1B, 3B, 7B, and 8B Function Calling Performance

Typhoon 2 Large Model Function Calling Performance

70B Model Function Calling Performance

Typhoon 2 demonstrates superior function-calling accuracy across both Thai and English contexts, consistently outperforming comparable open-source models like Qwen2.5 and LLaMA3. Among small models, the Typhoon2–7B model leads with 75.12% (TH) and 79.08% (EN), setting a new standard for mid-sized models in structured task execution.

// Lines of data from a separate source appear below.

open Set MeasureTheory Filter TopologicalSpace Function ProbabilityTheory
open scoped Topology ENNReal NNReal

namespace Literature.Geometry.Riemannian

universe u

/-! ### Transport along the inclusion of a subset, Lipschitz extension -/

section Transport

/-- `∫⁻ g d(ν|_F) = ∫⁻ g dν` on the subtype `F`, for `ν` carried by the measurable set `F`.
[folklore] -/
theorem lintegral_comap_subtype_val {Z : Type*} [MeasurableSpace Z] {F : Set Z}
    (hF : MeasurableSet F) {ν : Measure Z} (hν : ν Fᶜ = 0) (g : Z → ℝ≥0∞) :
    ∫⁻ y : F, g y.1 ∂(Measure.comap Subtype.val ν) = ∫⁻ z, g z ∂ν := by
  rw [lintegral_subtype_comap hF, Measure.restrict_eq_self_of_ae_mem (mem_ae_iff.2 hν)]

/-- `∫ g d(ν|_F) = ∫ g dν` on the subtype `F`, for `ν` carried by the measurable set `F`.
[folklore] -/
theorem integral_comap_subtype_val {Z : Type*} [MeasurableSpace Z] {F : Set Z}
    (hF : MeasurableSet F) {ν : Measure Z} (hν : ν Fᶜ = 0) (g : Z → ℝ) :
    ∫ y : F, g y.1 ∂(Measure.comap Subtype.val ν) = ∫ z, g z ∂ν := by
  rw [integral_subtype_comap hF, Measure.restrict_eq_self_of_ae_mem (mem_ae_iff.2 hν)]

/-- `(ν|_F)` pushes forward to `ν` under the inclusion, for `ν` carried by `F`. [folklore] -/
theorem map_val_comap_subtype_val {Z : Type*} [MeasurableSpace Z] {F : Set Z}
    (hF : MeasurableSet F) {ν : Measure Z} (hν : ν Fᶜ = 0) :
    (Measure.comap Subtype.val ν).map (Subtype.val : F → Z) = ν := by
  rw [map_comap_subtype_coe hF, Measure.restrict_eq_self_of_ae_mem (mem_ae_iff.2 hν)]

/-- **Lipschitz functions on a subset extend with the same constant** (McShane), phrased for a
function on the subtype. [folklore] -/
theorem exists_lipschitz_extension {Z : Type*} [PseudoMetricSpace Z] {F : Set Z} {K : ℝ≥0}
    (u : F → ℝ) (hu : LipschitzWith K u) :
    ∃ g : Z → ℝ, LipschitzWith K g ∧ ∀ y : F, g y.1 = u y := by
  classical
  set g₀ : Z → ℝ := fun z ↦ if h : z ∈ F then u ⟨z, h⟩ else 0 with hg₀_def
  have hg₀ : LipschitzOnWith K g₀ F := by
    intro z hz z' hz'
    simp only [hg₀_def, dif_pos hz, dif_pos hz']
    exact hu ⟨z, hz⟩ ⟨z', hz'⟩
  obtain ⟨g, hg, hEq⟩ := hg₀.extend_real
  refine ⟨g, hg, fun y ↦ ?_⟩
  rw [← hEq y.2]
  simp only [hg₀_def, dif_pos y.2]

/-- Lipschitz `[0, 1]`-valued functions on a subset extend to Lipschitz `[0, 1]`-valued functions
(extend, then clamp to `[0, 1]`). [folklore] -/
theorem exists_lipschitz_extension_Icc {Z : Type*} [PseudoMetricSpace Z] {F : Set Z} {K : ℝ≥0}
    (u : F → ℝ) (hu : LipschitzWith K u) (h01 : ∀ y, u y ∈ Icc (0 : ℝ) 1) :
    ∃ g : Z → ℝ, LipschitzWith K g ∧ (∀ z, g z ∈ Icc (0 : ℝ) 1) ∧ ∀ y : F, g y.1 = u y := by
  obtain ⟨g, hg, hgu⟩ := exists_lipschitz_extension u hu
  refine ⟨fun z ↦ min (max (g z) 0) 1, (hg.max_const 0).min_const 1,
    fun z ↦ ⟨le_min (le_max_right _ _) zero_le_one, min_le_right _ _⟩, fun y ↦ ?_⟩
  obtain ⟨h0, h1⟩ := h01 y
  dsimp only
  rw [hgu y, max_eq_left h0, min_eq_left h1]

/-- A `[0, 1]`-valued function is bounded by `1` in absolute value. [folklore] -/
theorem abs_le_one_of_mem_Icc {α : Type*} {g : α → ℝ} (h : ∀ z, g z ∈ Icc (0 : ℝ) 1) (z : α) :
    |g z| ≤ 1 :=
  abs_le.2 ⟨by linarith [(h z).1], (h z).2⟩

end Transport

namespace MetricFlowPair

open MetricFlow

namespace ChainSetup

variable {I₀ : Set ℝ} (S : ChainSetup.{u} I₀)

/-! ### Lipschitz dependence of the limit kernels on the base point; `ν^∞_{z;t} = δ_z` -/

/-- **The limit kernels are `1`-Lipschitz in the base point**:
`d_{W₁}(ν^∞_{z;s}, ν^∞_{z';s}) ≤ d^Z_t(z, z')` for `z, z' ∈ supp μ^∞_t` (limit of
`d_{W₁}((φ_s)_* ν_{x_k;s}, (φ_s)_* ν_{x'_k;s}) ≤ d_t(x_k, x'_k)` by lower semicontinuity of
`d_{W₁}`). [cite: Bamler2023, §5.4, Lemma 5.20, proof] -/
theorem wassersteinW1_νZ_le_edist {s t : ℝ} (hs : s ∈ S.I') (ht : t ∈ S.I') (hst : s ≤ t)
    {z z' : S.ℭ.Z ⟨t, ht.1⟩} (hz : z ∈ (S.m t ht).support) (hz' : z' ∈ (S.m t ht).support) :
    wassersteinW1 (S.νZ hs ht z) (S.νZ hs ht z') ≤ edist z z' := by
  obtain ⟨i, hsi, hti⟩ := S.exists_mem_G₂ hs ht
  obtain ⟨x, hx⟩ := S.exists_seq_tendsto ht hti hz
  obtain ⟨x', hx'⟩ := S.exists_seq_tendsto ht hti hz'
  haveI := S.isProbabilityMeasure_νZ hs ht hst hz
  haveI := S.isProbabilityMeasure_νZ hs ht hst hz'
  haveI := fun k ↦ S.isProbabilityMeasure_kpush (i + k) hs.1 (S.memDom hsi k) (S.memDom hti k) hst
    (x k)
  haveI := fun k ↦ S.isProbabilityMeasure_kpush (i + k) hs.1 (S.memDom hsi k) (S.memDom hti k) hst
    (x' k)
  have hlsc := wassersteinW1_le_liminf (X := S.ℭ.Z ⟨s, hs.1⟩)
    (μs := fun k ↦ ⟨S.kpush (i + k) hs.1 (S.memDom hsi k) (S.memDom hti k) (x k), inferInstance⟩)
    (νs := fun k ↦ ⟨S.kpush (i + k) hs.1 (S.memDom hsi k) (S.memDom hti k) (x' k), inferInstance⟩)
    (μ := ⟨S.νZ hs ht z, inferInstance⟩) (ν := ⟨S.νZ hs ht z', inferInstance⟩)
    (tendsto_probabilityMeasure_mk_of_tendsto_wassersteinW1
      (S.tendsto_kpush_νZ hs ht hst hz hsi hti x hx))
    (tendsto_probabilityMeasure_mk_of_tendsto_wassersteinW1
      (S.tendsto_kpush_νZ hs ht hst hz' hsi hti x' hx'))
  refine hlsc.trans ?_
  have hlim : Tendsto (fun k ↦ edist (S.ℭ.φ (i + k) t (S.memDom hti k) (x k) : S.ℭ.Z ⟨t, ht.1⟩)
      (S.ℭ.φ (i + k) t (S.memDom hti k) (x' k))) atTop (𝓝 (edist z z')) := hx.edist hx'
  rw [← hlim.liminf_eq]
  refine liminf_le_liminf (Eventually.of_forall fun k ↦ ?_)
  exact S.wassersteinW1_kpush_le_edist' rfl hs.1 ht.1 _ _ _ _ hst _ _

For large models, the Typhoon2–70B maintains this strong performance, achieving 70.89% in Thai, on par with Qwen2.5–72B and far exceeding Llama3.1–70B. These results highlight Typhoon2’s reliability for applications requiring tool integration and structured instruction execution, making it particularly well-suited for automation workflows and real-world use cases requiring precise API interaction.

Instruction-Following

Small Models

1B, 3B, 7B, and 8B Instruction Following Performance

Model	IFEval - TH	IFEval - EN	MT-Bench-TH	MT-Bench-EN	Thai-code switching @ temp 0.7	Thai-code switching @ temp 1.0
Typhoon2-1B-instruct	52.46%	53.35%	39.725%	52.125%	96.4%	88%
Qwen2.5-1.5B-instruct	44.42%	48.45%	29.395%	69.343%	82.6%	20.6%
llama3.2-1B-instruct	31.76%	51.15%	25.824%	62.29%	97.8%	22.6%

1B Parameter Model Instruction-Following Performance

Model	IFEval - TH	IFEval - EN	MT-Bench-TH	MT-Bench-EN	Thai-code switching @ temp 0.7	Thai-code switching @ temp 1.0
Typhoon2-3B-instruct	68.36%	72.18%	53.352%	72.06%	99.2%	96%
Qwen2.5-3B-instruct	58.86%	67.25%	46.263%	78.46%	78.6%	38%
llama3.2-3B-instruct	44.84%	71.98%	43.241%	77.25%	93.8%	21.2%

3B Parameter Model Instruction-Following Performance

Model	IFEval - TH	IFEval - EN	MT-Bench-TH	MT-Bench-EN	Thai-code switching @ temp 0.7	Thai-code switching @ temp 1.0
Typhoon1.5-8B-instruct	58.68%	71.33%	51.813%	73.375%	98.6%	98.8%
Typhoon2-7B-instruct	74.37%	73.34%	61.86%	80.94%	99.2%	96.8%
Typhoon2-8B-instruct	72.6%	76.43%	57.417%	75.84%	98.8%	98%
Qwen2.5-7B-instruct	68.47%	76.82%	60%	85.37%	85.8%	20.4%
Llama3.1-8B-instruct	58.04%	77.64%	51.09%	81.18%	93%	11.2%
OpenThaiGPT1.5-7B	67.38%	75.47%	56.92%	81.06%	93.8%	28%
Pathumma1.0-7B	50.6%	46.21%	48.461%	72.75%	99.2%	91.2%
gpt-4o-0724-mini	77.37%	84.46%	75.164%	92%	99.2%	98.2%
Gemini Flash	79.11%	87.81%	76.373%	89.343%	97.6%	97.6%

7B, 8B, and Proprietary Model Instruction-Following Performance

**Typhoon 2’**s small models excel in instruction-following tasks, particularly at the 3B and 7B levels. The 7B model delivers the highest performance across IFEval-TH, MT-Bench-TH, and Code Switching Accuracy, outperforming competitors like Qwen2.5–7B. Its ability to handle bilingual inputs makes it an ideal choice for Thai-English mixed-use cases.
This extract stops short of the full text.